import Summits.ResolutionOfSingularities.ResolutionOfSingularities.Theorems.HilbertSamuelEliminationSigmaMaxModificationsCorridor3CPFramePropagationChartAlong
import HarnessLib

/-!
# [OURS · L1 W4.2] D18 (G8): the link G6 (b) RE-PROVED WITH THE FRAME-TRANSITION MAP — the chart presentation over `x_n` read on
# `R[(z)/z_{j₀}][X']/(h')`, the presentation FACTORING through `β₂` with `β₂(r) = r`, `β₂(X̄) = z_{j₀}·X̄'`
# (cell res-hironaka, LADDER-RESOLUTION rung L; slot W4.2, crux chain w42 `SigmaMaxModificationsCorridor3` stmt-ResolutionOfSingularities-19249;
# `--supports stmt-ResolutionOfSingularities-19249 --as helper`; res-L1-w42-plan-1 RULING v3.14-42 part 2 (KG)(2) «(G8) E-adapted propagation»;
# hand res-D-brk-3 (gen 7), file F2b of DESIGN 17:06:09Z)

PURE COMMUTATIVE ALGEBRA, 0 `def`s, every declaration PROVED; OURS bookkeeping; NOT a statement of Hironaka's manuscript [Hironaka2017] nor of
[CossartJannsenSaito2020]/[CossartPiltant2019]. AI-written, weaker than expert review.

* `exists_adjoinRoot_chart_presentation_along_tracked` — the landed `exists_adjoinRoot_chart_presentation_along` (p547159) with one more
  conclusion: a ring map `β₂ : (B[J/g])_{𝔔'} → (S[X]/(h'))_{𝔔₃}` (`B = R[X]/(h)`, `S = R[(z)/z_{j₀}]`) with `ψ₃ = β₂ ∘ ψ'` and, for every
  `q ∈ R[X]`, `β₂(q̄) = q(z_{j₀} X')` with coefficients mapped to `S` — the chart change `(B[J/g])_{𝔔'} ≅ (B[J/ū_{j₀}])_{𝔔''}` (G3a,
  compatible with `B`) followed by the inverse of the monic-transform isomorphism `S[X']/(h') ≅ B[J/ū_{j₀}]` (p526498, `X ↦ u_{j₀} X'`)
  localised. Proof = the landed proof verbatim, keeping the two compatibilities it discarded.

References: Stacks 0804/0805 [StacksProject]; CP 2019 Prop. 2.6, (2.7) [CossartPiltant2019]; CJS LNM 2270 Thm. 2.3 [CossartJannsenSaito2020].
-/

noncomputable section

set_option linter.dupNamespace false

open IsLocalRing IsLocalization Polynomial
open Literature.AlgebraicGeometry.Resolution
open Summit.ResolutionOfSingularities.ResolutionOfSingularities.Theorems.SigmaMaxModificationsCorridor3.Moving

universe u

namespace Summit.ResolutionOfSingularities.ResolutionOfSingularities.Theorems.SigmaMaxModificationsCorridor3.Helpers

set_option maxHeartbeats 1600000 in
-- many subalgebra / localisation coercions (affine blowup algebras of a quotient of a polynomial ring); elaboration is slow (as in G5 (ii-b))
/-- [OURS · L1 W4.2] **The presentation at a point over `x_n`, read on the transformed frame `R[(z)/z_{j₀}][X']/(h')`, for an adapted centre
`V(X, z)` of any dimension — WITH the transition map `β₂`.** See the module docstring. [cite: StacksProject, Tag 0804] [cite: CossartPiltant2019, Prop. 2.6 and (2.7) (arXiv v1 pp. 13–14)] -/
theorem exists_adjoinRoot_chart_presentation_along_tracked {R : Type u} [CommRing R] [IsRegularLocalRing R] {d l : ℕ}
    (hdim : ringKrullDim R = (d + l : ℕ)) (z : Fin d → R) (y : Fin l → R)
    (hzy : Ideal.span (Set.range (Fin.append z y)) = maximalIdeal R) {h : R[X]} (hmo : h.Monic)
    (hcoJ : ∀ i < h.natDegree, h.coeff i ∈ Ideal.span (Set.range z) ^ (h.natDegree - i)) [IsLocalRing (R[X] ⧸ Ideal.span {h})]
    (J : Ideal (R[X] ⧸ Ideal.span {h}))
    (hJ : J = ((Ideal.span (Set.range z)).map (C : R →+* R[X]) ⊔ Ideal.span {X}).map (Ideal.Quotient.mk (Ideal.span {h})))
    {g : R[X] ⧸ Ideal.span {h}} (hg : g ∈ J) (𝔔' : Ideal (blowupAlgebra J g)) [𝔔'.IsPrime]
    (h𝔔' : 𝔔'.comap (algebraMap (R[X] ⧸ Ideal.span {h}) (blowupAlgebra J g)) = maximalIdeal (R[X] ⧸ Ideal.span {h}))
    {O₀ : Type u} [CommRing O₀] [IsLocalRing O₀] (ψ' : O₀ →+* Localization.AtPrime 𝔔')
    (hflat : @RingHom.Flat O₀ (Localization.AtPrime 𝔔') _ _ ψ') (hloc : IsLocalHom ψ')
    (hmap : (maximalIdeal O₀).map ψ' = maximalIdeal (Localization.AtPrime 𝔔'))
    (hres : Function.Surjective ((residue (Localization.AtPrime 𝔔')).comp ψ')) :
    ∃ (j₀ : Fin d) (h' : (blowupAlgebra (Ideal.span (Set.range z)) (z j₀))[X]) (𝔔₃ : Ideal (AdjoinRoot h')) (_ : 𝔔₃.IsPrime)
      (ψ₃ : O₀ →+* Localization.AtPrime 𝔔₃),
      h'.Monic ∧ h'.natDegree = h.natDegree ∧
      (∀ i ∈ Finset.Icc 1 h.natDegree, h'.coeff (h.natDegree - i) *
        algebraMap R (blowupAlgebra (Ideal.span (Set.range z)) (z j₀)) (z j₀) ^ i =
          algebraMap R (blowupAlgebra (Ideal.span (Set.range z)) (z j₀)) (h.coeff (h.natDegree - i))) ∧
      ((𝔔₃.comap (AdjoinRoot.mk h')).comap C).comap (algebraMap R (blowupAlgebra (Ideal.span (Set.range z)) (z j₀))) = maximalIdeal R ∧
      @RingHom.Flat O₀ (Localization.AtPrime 𝔔₃) _ _ ψ₃ ∧ IsLocalHom ψ₃ ∧
      (maximalIdeal O₀).map ψ₃ = maximalIdeal (Localization.AtPrime 𝔔₃) ∧
      Function.Surjective ((residue (Localization.AtPrime 𝔔₃)).comp ψ₃) ∧
      ∃ β : Localization.AtPrime 𝔔' →+* Localization.AtPrime 𝔔₃,
        (∀ o, ψ₃ o = β (ψ' o)) ∧
        ∀ q : R[X], β (algebraMap (blowupAlgebra J g) (Localization.AtPrime 𝔔')
            (algebraMap (R[X] ⧸ Ideal.span {h}) (blowupAlgebra J g) (Ideal.Quotient.mk (Ideal.span {h}) q))) =
          algebraMap (AdjoinRoot h') (Localization.AtPrime 𝔔₃)
            (AdjoinRoot.mk h' (eval₂ (C.comp (algebraMap R (blowupAlgebra (Ideal.span (Set.range z)) (z j₀))))
              (C (algebraMap R (blowupAlgebra (Ideal.span (Set.range z)) (z j₀)) (z j₀)) * X) q)) := by
  subst hJ
  -- `𝔪_B ∩ R = 𝔪_R`
  haveI : IsLocalRing (AdjoinRoot h) := ‹IsLocalRing (R[X] ⧸ Ideal.span {h})›
  have hcomapR : ((maximalIdeal (R[X] ⧸ Ideal.span {h})).comap (Ideal.Quotient.mk (Ideal.span {h}))).comap C = maximalIdeal R :=
    comap_C_comap_mk_maximalIdeal (h := h) hmo
  -- the generators `w = x`, `v_j = z̄_j` of `J` and the monic relation
  set w : (R[X] ⧸ Ideal.span {h}) := Ideal.Quotient.mk (Ideal.span {h}) X with hw
  set v : Fin d → (R[X] ⧸ Ideal.span {h}) := fun j => Ideal.Quotient.mk (Ideal.span {h}) (C (z j)) with hv
  have hwJ : w ∈ (((Ideal.span (Set.range z)).map (C : R →+* R[X]) ⊔ Ideal.span {X}).map (Ideal.Quotient.mk (Ideal.span {h}))) := Ideal.mem_map_of_mem _ (Ideal.mem_sup_right (Ideal.subset_span rfl))
  have hvJ : ∀ j, v j ∈ (((Ideal.span (Set.range z)).map (C : R →+* R[X]) ⊔ Ideal.span {X}).map (Ideal.Quotient.mk (Ideal.span {h}))) := fun j =>
    Ideal.mem_map_of_mem _ (Ideal.mem_sup_left (Ideal.mem_map_of_mem _ (Ideal.subset_span ⟨j, rfl⟩)))
  have hspanv : Ideal.span (Set.range v) = (Ideal.span (Set.range z)).map ((Ideal.Quotient.mk (Ideal.span {h})).comp C) := by
    rw [Ideal.map_span, ← Set.range_comp]
    rfl
  have hJPeq : (((Ideal.span (Set.range z)).map (C : R →+* R[X]) ⊔ Ideal.span {X}).map (Ideal.Quotient.mk (Ideal.span {h}))) = Ideal.span (insert w (Set.range v)) := by
    rw [Ideal.span_insert, hspanv, Ideal.map_sup, Ideal.map_map, Ideal.map_span _ {X}, Set.image_singleton, sup_comm]
  have hrel : w ^ h.natDegree + ∑ i ∈ Finset.range h.natDegree, Ideal.Quotient.mk (Ideal.span {h}) (C (h.coeff i)) * w ^ i = 0 := by
    have h1 : Ideal.Quotient.mk (Ideal.span {h}) (X ^ h.natDegree + ∑ i ∈ Finset.range h.natDegree, C (h.coeff i) * X ^ i) = 0 := by
      rw [← hmo.as_sum, Ideal.Quotient.eq_zero_iff_mem]
      exact Ideal.subset_span rfl
    rw [map_add, map_pow, map_sum] at h1
    simp_rw [map_mul, map_pow] at h1
    exact h1
  have hc : ∀ i < h.natDegree, Ideal.Quotient.mk (Ideal.span {h}) (C (h.coeff i)) ∈ Ideal.span (Set.range v) ^ (h.natDegree - i) := by
    intro i hi
    rw [hspanv, ← Ideal.map_pow]
    exact Ideal.mem_map_of_mem _ (hcoJ i hi)
  -- G3b: some `ū_{j₀}/g ∉ 𝔔'`
  obtain ⟨j₀, hj₀⟩ := blowupAlgebra.exists_div_not_mem_of_relation (((Ideal.span (Set.range z)).map (C : R →+* R[X]) ⊔ Ideal.span {X}).map (Ideal.Quotient.mk (Ideal.span {h}))) hwJ hvJ (hJPeq ▸ hg) hc hrel 𝔔'
  -- G3a: move to the `ū_{j₀}`-chart
  obtain ⟨𝔔'', h𝔔''p, -, hiff, e₁, he₁⟩ :=
    blowupAlgebra.exists_atPrime_ringEquiv_of_not_mem (((Ideal.span (Set.range z)).map (C : R →+* R[X]) ⊔ Ideal.span {X}).map (Ideal.Quotient.mk (Ideal.span {h}))) hg (hvJ j₀) 𝔔' hj₀
  have h𝔔''c : 𝔔''.comap (algebraMap (R[X] ⧸ Ideal.span {h}) (blowupAlgebra (((Ideal.span (Set.range z)).map (C : R →+* R[X]) ⊔ Ideal.span {X}).map (Ideal.Quotient.mk (Ideal.span {h}))) (v j₀))) =
      maximalIdeal (R[X] ⧸ Ideal.span {h}) := by
    ext r
    rw [Ideal.mem_comap, hiff, ← Ideal.mem_comap, h𝔔']
  -- the monic transform and the chart isomorphism (p526498)
  have hrsop : IsRsopPart z := ⟨inferInstance, l, y, hdim, by rw [← range_fin_append, hzy]⟩
  have key := exists_monic_transform_ringEquiv z (J := Finset.univ) (j₀ := j₀) hmo
    (fun i hi => by
      rw [Finset.coe_univ, Set.image_univ]
      have hi' := Finset.mem_Icc.mp hi
      have := hcoJ (h.natDegree - i) (by omega)
      rwa [show h.natDegree - (h.natDegree - i) = i by omega] at this)
    (by rw [Finset.coe_univ, Set.image_univ]; exact prime_algebraMap_blowupAlgebra_of_isRsopPart hrsop j₀)
  rw [Finset.coe_univ, Set.image_univ] at key
  obtain ⟨h', hmon', hdeg', hcoef', e, he⟩ := key
  -- the prime on `S[X]/(h')` and the transported localisation
  set 𝔔₃ : Ideal (AdjoinRoot h') :=
    𝔔''.comap (e : AdjoinRoot h' →+* blowupAlgebra (((Ideal.span (Set.range z)).map (C : R →+* R[X]) ⊔ Ideal.span {X}).map (Ideal.Quotient.mk (Ideal.span {h}))) (v j₀)) with h𝔔₃
  haveI h𝔔₃p : 𝔔₃.IsPrime := Ideal.comap_isPrime _ _
  have hM : 𝔔₃.primeCompl.map e.toMonoidHom = 𝔔''.primeCompl := by
    ext y
    simp only [Submonoid.mem_map, Ideal.mem_primeCompl_iff]
    constructor
    · rintro ⟨x, hx, rfl⟩
      exact fun hy => hx (Ideal.mem_comap.mpr hy)
    · intro hy
      refine ⟨e.symm y, fun hx => hy ?_, e.apply_symm_apply y⟩
      have := Ideal.mem_comap.mp hx
      rwa [RingHom.coe_coe, e.apply_symm_apply] at this
  let e₃ : Localization.AtPrime 𝔔₃ ≃+* Localization.AtPrime 𝔔'' :=
    IsLocalization.ringEquivOfRingEquiv (M := 𝔔₃.primeCompl) (T := 𝔔''.primeCompl) (Localization.AtPrime 𝔔₃)
      (Localization.AtPrime 𝔔'') e hM
  -- the presentation on the transformed frame
  obtain ⟨hf₁, hl₁, hm₁, hr₁⟩ := presentation_comp_ringEquiv (T := Localization.AtPrime 𝔔') (T' := Localization.AtPrime 𝔔'')
    ψ' hflat hloc hmap hres e₁
  obtain ⟨hf₂, hl₂, hm₂, hr₂⟩ := presentation_comp_ringEquiv (T := Localization.AtPrime 𝔔'') (T' := Localization.AtPrime 𝔔₃)
    _ hf₁ hl₁ hm₁ hr₁ e₃.symm
  refine ⟨j₀, h', 𝔔₃, h𝔔₃p, _, hmon', hdeg', hcoef', ?_, hf₂, hl₂, hm₂, hr₂, ?_⟩
  · -- `𝔔₃` lies over `𝔪_R`
    ext r
    have h1 := he (C r)
    rw [eval₂_C, RingHom.comp_apply] at h1
    have h2 := (SetLike.ext_iff.mp h𝔔''c (Ideal.Quotient.mk (Ideal.span {h}) (C r))).symm
    rw [Ideal.mem_comap, Ideal.mem_comap, Ideal.mem_comap, h𝔔₃, Ideal.mem_comap, RingHom.coe_coe, ← hcomapR, Ideal.mem_comap,
      Ideal.mem_comap, h2, Ideal.mem_comap, h1]
  · -- the transition map `β₂ = e₃⁻¹ ∘ e₁`
    refine ⟨(e₃.symm : Localization.AtPrime 𝔔'' →+* Localization.AtPrime 𝔔₃).comp
        (e₁ : Localization.AtPrime 𝔔' →+* Localization.AtPrime 𝔔''),
      fun o => by rw [RingHom.comp_apply, RingHom.comp_apply, RingHom.comp_apply], fun q => ?_⟩
    rw [RingHom.comp_apply]
    simp only [RingHom.coe_coe]
    rw [he₁, ← he q, RingEquiv.symm_apply_eq]
    exact (IsLocalization.ringEquivOfRingEquiv_eq hM _).symm

end Summit.ResolutionOfSingularities.ResolutionOfSingularities.Theorems.SigmaMaxModificationsCorridor3.Helpers

end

■ EXERCISE: Write out exactly the lines that fall from the line with "set 𝔔₃ : Ideal" to the line with "simp only [Submonoid.mem_map, Ideal.mem_primeCompl_iff]" in the records above, keeping both ends.

■ OUTPUT BELOW:
  set 𝔔₃ : Ideal (AdjoinRoot h') :=
    𝔔''.comap (e : AdjoinRoot h' →+* blowupAlgebra (((Ideal.span (Set.range z)).map (C : R →+* R[X]) ⊔ Ideal.span {X}).map (Ideal.Quotient.mk (Ideal.span {h}))) (v j₀)) with h𝔔₃
  haveI h𝔔₃p : 𝔔₃.IsPrime := Ideal.comap_isPrime _ _
  have hM : 𝔔₃.primeCompl.map e.toMonoidHom = 𝔔''.primeCompl := by
    ext y
    simp only [Submonoid.mem_map, Ideal.mem_primeCompl_iff]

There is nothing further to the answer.